Source records
[Start of Attachment]

/-- **Minimality at `2`, case `a₁` even, `a₃` odd, `d = −1`** (`W` good supersingular at `2`,
twist by `χ₋₄`): here `16 ∣ c₄(W)`, `c₆(W) ≡ 8 (mod 32)`, `Δ(W)` odd, so `|Δ(W^{(−4)})| = 2⁻¹²`
and a descent has `u = 2w`; its invariants `c₄' = c₄(W)/w⁴`, `c₆' = −c₆(W)/w⁶` satisfy
`|c₆'| = 2⁻³` (not `≤ 2⁻⁵`), `|c₆' − 8| = |8((4t + 1) + w⁶)| = 2⁻⁴` (not `≤ 2⁻⁵`) and `c₆' + 1` a
unit (not `≡ 0 mod 4`): Kraus's necessary condition fails, so the equation is minimal at `2`
(`isMinimal_of_kraus_fails_of_valuation_Δ`): the case "`2`-adic signature `a,3,0` (`4 ≤ a ≤ ∞`),
`d ≡ 3 (mod 4)` ⟹ `v₂(Δ') = v₂(Δ) + 12`" of Connell's proposition (Pal 2012, Prop. 2.4), and
Stevens' `η = 1` for conductor `4`. [cite: Pal2012, Prop. 2.4 (Connell), case p = 2 (arXiv p. 4)]
[cite: Kraus1989, Prop. 2] [cite: Stevens1989, Lemma (5.2) p. 96] [cite: SilvermanAEC2009, VII.1] -/
theorem isMinimalAt_two_quadraticTwist_neg_four_of_even_a₁_of_odd_a₃
    (ha₁ : Even (integralModelInt W).a₁) (ha₃ : Odd (integralModelInt W).a₃)
    (v : HeightOneSpectrum (𝓞 ℚ)) (hv : (primesEquiv v : ℕ) = 2) :
    (W.quadraticTwist (4 * ((-1 : ℤ) : ℚ))).IsMinimalAt v := by
  set M : WeierstrassCurve ℤ := integralModelInt W with hM
  have hWM : M.map (Int.castRingHom ℚ) = W := map_integralModelInt W
  have hgen : natGenerator v = 2 := hv
  have hWc₄ : W.c₄ = (M.c₄ : ℚ) := by rw [← hWM, map_c₄, eq_intCast]
  have hWc₆ : W.c₆ = (M.c₆ : ℚ) := by rw [← hWM, map_c₆, eq_intCast]
  have hWΔ : W.Δ = (M.Δ : ℚ) := by rw [← hWM, map_Δ, eq_intCast]
  obtain ⟨t, ht⟩ := exists_c₆_eq_of_even_a₁_of_odd_a₃ M ha₁ ha₃
  have hc₄16 := sixteen_dvd_c₄_of_even_a₁ M ha₁
  have hΔodd := odd_Δ_of_even_a₁_of_odd_a₃ M ha₁ ha₃
  set T := W.quadraticTwist (4 * ((-1 : ℤ) : ℚ)) with hT
  set X := T.baseChange (v.adicCompletion ℚ) with hX
  haveI hXint : X.IsIntegral (v.adicCompletionIntegers ℚ) :=
    isIntegralAt_quadraticTwist_four_mul W (-1) v
  set C4 : v.adicCompletion ℚ := algebraMap ℚ (v.adicCompletion ℚ) (M.c₄ : ℚ) with hC4
  set C6 : v.adicCompletion ℚ := algebraMap ℚ (v.adicCompletion ℚ) (M.c₆ : ℚ) with hC6
  set CΔ : v.adicCompletion ℚ := algebraMap ℚ (v.adicCompletion ℚ) (M.Δ : ℚ) with hCΔ
  have hXc₄ : X.c₄ = 16 * C4 := by
    rw [hX, WeierstrassCurve.baseChange, map_c₄, hT, quadraticTwist_c₄, hWc₄, map_mul, map_pow,
      map_mul, map_ofNat, map_intCast]
    push_cast; ring
  have hXc₆ : X.c₆ = -(64 * C6) := by
    rw [hX, WeierstrassCurve.baseChange, map_c₆, hT, quadraticTwist_c₆, hWc₆, map_mul, map_pow,
      map_mul, map_ofNat, map_intCast]
    push_cast; ring
  have hXΔ : X.Δ = 4096 * CΔ := by
    rw [hX, WeierstrassCurve.baseChange, map_Δ, hT, quadraticTwist_Δ, hWΔ, map_mul, map_pow,
      map_mul, map_ofNat, map_intCast]
    push_cast; ring
  -- valuations
  have V2 := valued_two v hgen
  have h20 : (2 : v.adicCompletion ℚ) ≠ 0 := by
    intro h; rw [h, Valuation.map_zero] at V2; exact WithZero.coe_ne_zero V2.symm
  have V8 : Valued.v (8 : v.adicCompletion ℚ) = WithZero.exp (-3 : ℤ) := by
    rw [show (8 : v.adicCompletion ℚ) = 2 ^ 3 by norm_num, Valuation.map_pow, V2, ← WithZero.exp_nsmul]; norm_num
  have V4096 : Valued.v (4096 : v.adicCompletion ℚ) = WithZero.exp (-12 : ℤ) := by
    rw [show (4096 : v.adicCompletion ℚ) = 2 ^ 12 by norm_num, Valuation.map_pow, V2, ← WithZero.exp_nsmul]; norm_num
  have h64 : (64 : v.adicCompletion ℚ) ≠ 0 := by rw [show (64 : v.adicCompletion ℚ) = 2 ^ 6 by norm_num]; exact pow_ne_zero _ h20
  have h16 : (16 : v.adicCompletion ℚ) ≠ 0 := by rw [show (16 : v.adicCompletion ℚ) = 2 ^ 4 by norm_num]; exact pow_ne_zero _ h20
  have VCΔ : Valued.v CΔ = 1 := valued_intCast_eq_one_of_odd v hgen hΔodd
  -- `C6 = 8 (4t + 1)`
  set S : v.adicCompletion ℚ := algebraMap ℚ (v.adicCompletion ℚ) ((4 * t + 1 : ℤ) : ℚ) with hS
  have hC6S : C6 = 8 * S := by
    rw [hC6, hS, ht, show (8 : v.adicCompletion ℚ) = algebraMap ℚ (v.adicCompletion ℚ) ((8 : ℤ) : ℚ) by simp, ← map_mul]
    congr 1; push_cast; ring
  have VS : Valued.v S = 1 := valued_intCast_eq_one_of_odd v hgen (by omega)
  have VC6 : Valued.v C6 = WithZero.exp (-3 : ℤ) := by rw [hC6S, Valuation.map_mul, V8, VS, mul_one]
  -- `S + w⁶ = (S + 1) + (w⁶ - 1)` has valuation `exp (-1)` for a unit `w`
  have VS1 : Valued.v (S + 1) = WithZero.exp (-1 : ℤ) := by
    have e : S + 1 = 2 * algebraMap ℚ (v.adicCompletion ℚ) ((2 * t + 1 : ℤ) : ℚ) := by
      rw [hS, show (2 : v.adicCompletion ℚ) = algebraMap ℚ (v.adicCompletion ℚ) ((2 : ℤ) : ℚ) by simp,
        show (1 : v.adicCompletion ℚ) = algebraMap ℚ (v.adicCompletion ℚ) ((1 : ℤ) : ℚ) by simp, ← map_mul, ← map_add]
      congr 1; push_cast; ring
    rw [e, Valuation.map_mul, V2, valued_intCast_eq_one_of_odd v hgen (by omega), mul_one]
  -- `|Δ(X)| = 2⁻¹² > 2⁻²⁴`
  have hΔX : WithZero.exp (-24 : ℤ) < Valued.v X.Δ := by
    rw [hXΔ, Valuation.map_mul, V4096, VCΔ, mul_one]
    exact WithZero.exp_lt_exp.mpr (by norm_num)
  refine isMinimal_of_kraus_fails_of_valuation_Δ v hgen X hΔX fun w hw hKr ↦ ?_
  have hw0 : w ≠ 0 := by
    intro h; rw [h, Valuation.map_zero] at hw; exact zero_ne_one hw
  have hw6 := valued_pow_six_sub_one_le v hgen hw
  have Vw6 : Valued.v (w ^ 6) = 1 := by rw [Valuation.map_pow, hw, one_pow]
  have e6 : X.c₆ / (64 * w ^ 6) = -(C6 / w ^ 6) := by
    rw [hXc₆]; field_simp
  have VC6w : Valued.v (C6 / w ^ 6) = WithZero.exp (-3 : ℤ) := by
    rw [map_div₀, Vw6, div_one, VC6]
  rcases hKr with ⟨-, h5 | h5⟩ | h6
  · -- `|c₆'| = 2⁻³`
    rw [e6, Valuation.map_neg, VC6w, WithZero.exp_le_exp] at h5
    omega
  · -- `|c₆' - 8| = |8 (S + w⁶)| / 1 = 2⁻⁴`
    have e : -(C6 / w ^ 6) - 8 = -(8 * ((S + 1) + (w ^ 6 - 1)) / w ^ 6) := by
      rw [hC6S]; field_simp; ring
    have hlt : Valued.v (w ^ 6 - 1) < Valued.v (S + 1) := by
      rw [VS1]; exact lt_of_le_of_lt hw6 (WithZero.exp_lt_exp.mpr (by norm_num))
    rw [e6, e, Valuation.map_neg, map_div₀, Vw6, div_one, Valuation.map_mul, V8,
      Valuation.map_add_eq_of_lt_left _ hlt, VS1, withZero_exp_mul_exp, WithZero.exp_le_exp] at h5
    norm_num at h5
  · -- `c₆' + 1` is a unit
    have hlt : Valued.v (-(C6 / w ^ 6)) < Valued.v (1 : v.adicCompletion ℚ) := by
      rw [Valuation.map_neg, VC6w, Valuation.map_one, ← WithZero.exp_zero]
      exact WithZero.exp_lt_exp.mpr (by norm_num)
    rw [e6, add_comm, Valuation.map_add_eq_of_lt_left _ hlt, Valuation.map_one, ← WithZero.exp_zero,
      WithZero.exp_le_exp] at h6
    omega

[End of Attachment]

• **Problem to work on**: Repeat the lines from the first one in the records through the line containing "isIntegralAt_quadraticTwist_four_mul W (-1)", exactly as written, and nothing else.

• **Exercise solution**:
/-- **Minimality at `2`, case `a₁` even, `a₃` odd, `d = −1`** (`W` good supersingular at `2`,
twist by `χ₋₄`): here `16 ∣ c₄(W)`, `c₆(W) ≡ 8 (mod 32)`, `Δ(W)` odd, so `|Δ(W^{(−4)})| = 2⁻¹²`
and a descent has `u = 2w`; its invariants `c₄' = c₄(W)/w⁴`, `c₆' = −c₆(W)/w⁶` satisfy
`|c₆'| = 2⁻³` (not `≤ 2⁻⁵`), `|c₆' − 8| = |8((4t + 1) + w⁶)| = 2⁻⁴` (not `≤ 2⁻⁵`) and `c₆' + 1` a
unit (not `≡ 0 mod 4`): Kraus's necessary condition fails, so the equation is minimal at `2`
(`isMinimal_of_kraus_fails_of_valuation_Δ`): the case "`2`-adic signature `a,3,0` (`4 ≤ a ≤ ∞`),
`d ≡ 3 (mod 4)` ⟹ `v₂(Δ') = v₂(Δ) + 12`" of Connell's proposition (Pal 2012, Prop. 2.4), and
Stevens' `η = 1` for conductor `4`. [cite: Pal2012, Prop. 2.4 (Connell), case p = 2 (arXiv p. 4)]
[cite: Kraus1989, Prop. 2] [cite: Stevens1989, Lemma (5.2) p. 96] [cite: SilvermanAEC2009, VII.1] -/
theorem isMinimalAt_two_quadraticTwist_neg_four_of_even_a₁_of_odd_a₃
    (ha₁ : Even (integralModelInt W).a₁) (ha₃ : Odd (integralModelInt W).a₃)
    (v : HeightOneSpectrum (𝓞 ℚ)) (hv : (primesEquiv v : ℕ) = 2) :
    (W.quadraticTwist (4 * ((-1 : ℤ) : ℚ))).IsMinimalAt v := by
  set M : WeierstrassCurve ℤ := integralModelInt W with hM
  have hWM : M.map (Int.castRingHom ℚ) = W := map_integralModelInt W
  have hgen : natGenerator v = 2 := hv
  have hWc₄ : W.c₄ = (M.c₄ : ℚ) := by rw [← hWM, map_c₄, eq_intCast]
  have hWc₆ : W.c₆ = (M.c₆ : ℚ) := by rw [← hWM, map_c₆, eq_intCast]
  have hWΔ : W.Δ = (M.Δ : ℚ) := by rw [← hWM, map_Δ, eq_intCast]
  obtain ⟨t, ht⟩ := exists_c₆_eq_of_even_a₁_of_odd_a₃ M ha₁ ha₃
  have hc₄16 := sixteen_dvd_c₄_of_even_a₁ M ha₁
  have hΔodd := odd_Δ_of_even_a₁_of_odd_a₃ M ha₁ ha₃
  set T := W.quadraticTwist (4 * ((-1 : ℤ) : ℚ)) with hT
  set X := T.baseChange (v.adicCompletion ℚ) with hX
  haveI hXint : X.IsIntegral (v.adicCompletionIntegers ℚ) :=
    isIntegralAt_quadraticTwist_four_mul W (-1) v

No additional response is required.